/-- **Membership, raw form.**  For a key-top tuple `T` (for some functional) and `K` optional (coordinate, letter) pairs. [ours] -/
theorem mem_coverK {K : ℕ} (l : (Fin 2 → ℝ) →L[ℝ] ℝ) (f : Fin m → MvPolynomial (Fin 2) ℂ) (T : Fin m → (Fin 2 →₀ ℕ))
    (hT : ∀ j, T j ∈ (f j).support) (hTmax : ∀ j, ∀ x ∈ (f j).support, lexKey l x ≤ lexKey l (T j))
    (q : Fin K → Option (Fin m × (Fin 2 →₀ ℕ))) (hq : ∀ i p, q i = some p → p.2 ∈ (f p.1).support) :
    emb (∑ j, T j) - ∑ i, Option.elim (q i) (0 : Fin 2 → ℝ) (fun p => emb (T p.1) - emb p.2) ∈
      ((Fintype.piFinset fun j => (f j).support).filter fun b =>
        ∃ l : (Fin 2 → ℝ) →L[ℝ] ℝ, ∀ j, ∀ x ∈ (f j).support, lexKey l x ≤ lexKey l (b j)).biUnion fun b =>
      (Fintype.piFinset fun _ : Fin K =>
          Finset.insertNone (Finset.univ.biUnion fun j => ((f j).support).image (Prod.mk j))).image fun q =>
        emb (∑ j, b j) - ∑ i, Option.elim (q i) (0 : Fin 2 → ℝ) (fun p => emb (b p.1) - emb p.2) := by
  have hb : T ∈ (Fintype.piFinset fun j => (f j).support).filter fun b =>
      ∃ l : (Fin 2 → ℝ) →L[ℝ] ℝ, ∀ j, ∀ x ∈ (f j).support, lexKey l x ≤ lexKey l (b j) :=
    Finset.mem_filter.2 ⟨Fintype.mem_piFinset.2 hT, l, hTmax⟩
  have hmemS : ∀ o : Option (Fin m × (Fin 2 →₀ ℕ)), (∀ p, o = some p → p.2 ∈ (f p.1).support) →
      o ∈ Finset.insertNone (Finset.univ.biUnion fun j => ((f j).support).image (Prod.mk j)) := by
    intro o ho
    cases o with
    | none => exact Finset.none_mem_insertNone
    | some p =>
      rw [Finset.some_mem_insertNone]
      exact Finset.mem_biUnion.2 ⟨p.1, Finset.mem_univ _, Finset.mem_image.2 ⟨p.2, ho p rfl, rfl⟩⟩
  refine Finset.mem_biUnion.2 ⟨T, hb, Finset.mem_image.2 ⟨q, ?_, rfl⟩⟩
  exact Fintype.mem_piFinset.2 fun i => hmemS (q i) (hq i)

__What is needed__.
Once you have read the data, copy all of it out exactly.

__Output below__.
/-- **Membership, raw form.**  For a key-top tuple `T` (for some functional) and `K` optional (coordinate, letter) pairs. [ours] -/
theorem mem_coverK {K : ℕ} (l : (Fin 2 → ℝ) →L[ℝ] ℝ) (f : Fin m → MvPolynomial (Fin 2) ℂ) (T : Fin m → (Fin 2 →₀ ℕ))
    (hT : ∀ j, T j ∈ (f j).support) (hTmax : ∀ j, ∀ x ∈ (f j).support, lexKey l x ≤ lexKey l (T j))
    (q : Fin K → Option (Fin m × (Fin 2 →₀ ℕ))) (hq : ∀ i p, q i = some p → p.2 ∈ (f p.1).support) :
    emb (∑ j, T j) - ∑ i, Option.elim (q i) (0 : Fin 2 → ℝ) (fun p => emb (T p.1) - emb p.2) ∈
      ((Fintype.piFinset fun j => (f j).support).filter fun b =>
        ∃ l : (Fin 2 → ℝ) →L[ℝ] ℝ, ∀ j, ∀ x ∈ (f j).support, lexKey l x ≤ lexKey l (b j)).biUnion fun b =>
      (Fintype.piFinset fun _ : Fin K =>
          Finset.insertNone (Finset.univ.biUnion fun j => ((f j).support).image (Prod.mk j))).image fun q =>
        emb (∑ j, b j) - ∑ i, Option.elim (q i) (0 : Fin 2 → ℝ) (fun p => emb (b p.1) - emb p.2) := by
  have hb : T ∈ (Fintype.piFinset fun j => (f j).support).filter fun b =>
      ∃ l : (Fin 2 → ℝ) →L[ℝ] ℝ, ∀ j, ∀ x ∈ (f j).support, lexKey l x ≤ lexKey l (b j) :=
    Finset.mem_filter.2 ⟨Fintype.mem_piFinset.2 hT, l, hTmax⟩
  have hmemS : ∀ o : Option (Fin m × (Fin 2 →₀ ℕ)), (∀ p, o = some p → p.2 ∈ (f p.1).support) →
      o ∈ Finset.insertNone (Finset.univ.biUnion fun j => ((f j).support).image (Prod.mk j)) := by
    intro o ho
    cases o with
    | none => exact Finset.none_mem_insertNone
    | some p =>
      rw [Finset.some_mem_insertNone]
      exact Finset.mem_biUnion.2 ⟨p.1, Finset.mem_univ _, Finset.mem_image.2 ⟨p.2, ho p rfl, rfl⟩⟩
  refine Finset.mem_biUnion.2 ⟨T, hb, Finset.mem_image.2 ⟨q, ?_, rfl⟩⟩
  exact Fintype.mem_piFinset.2 fun i => hmemS (q i) (hq i)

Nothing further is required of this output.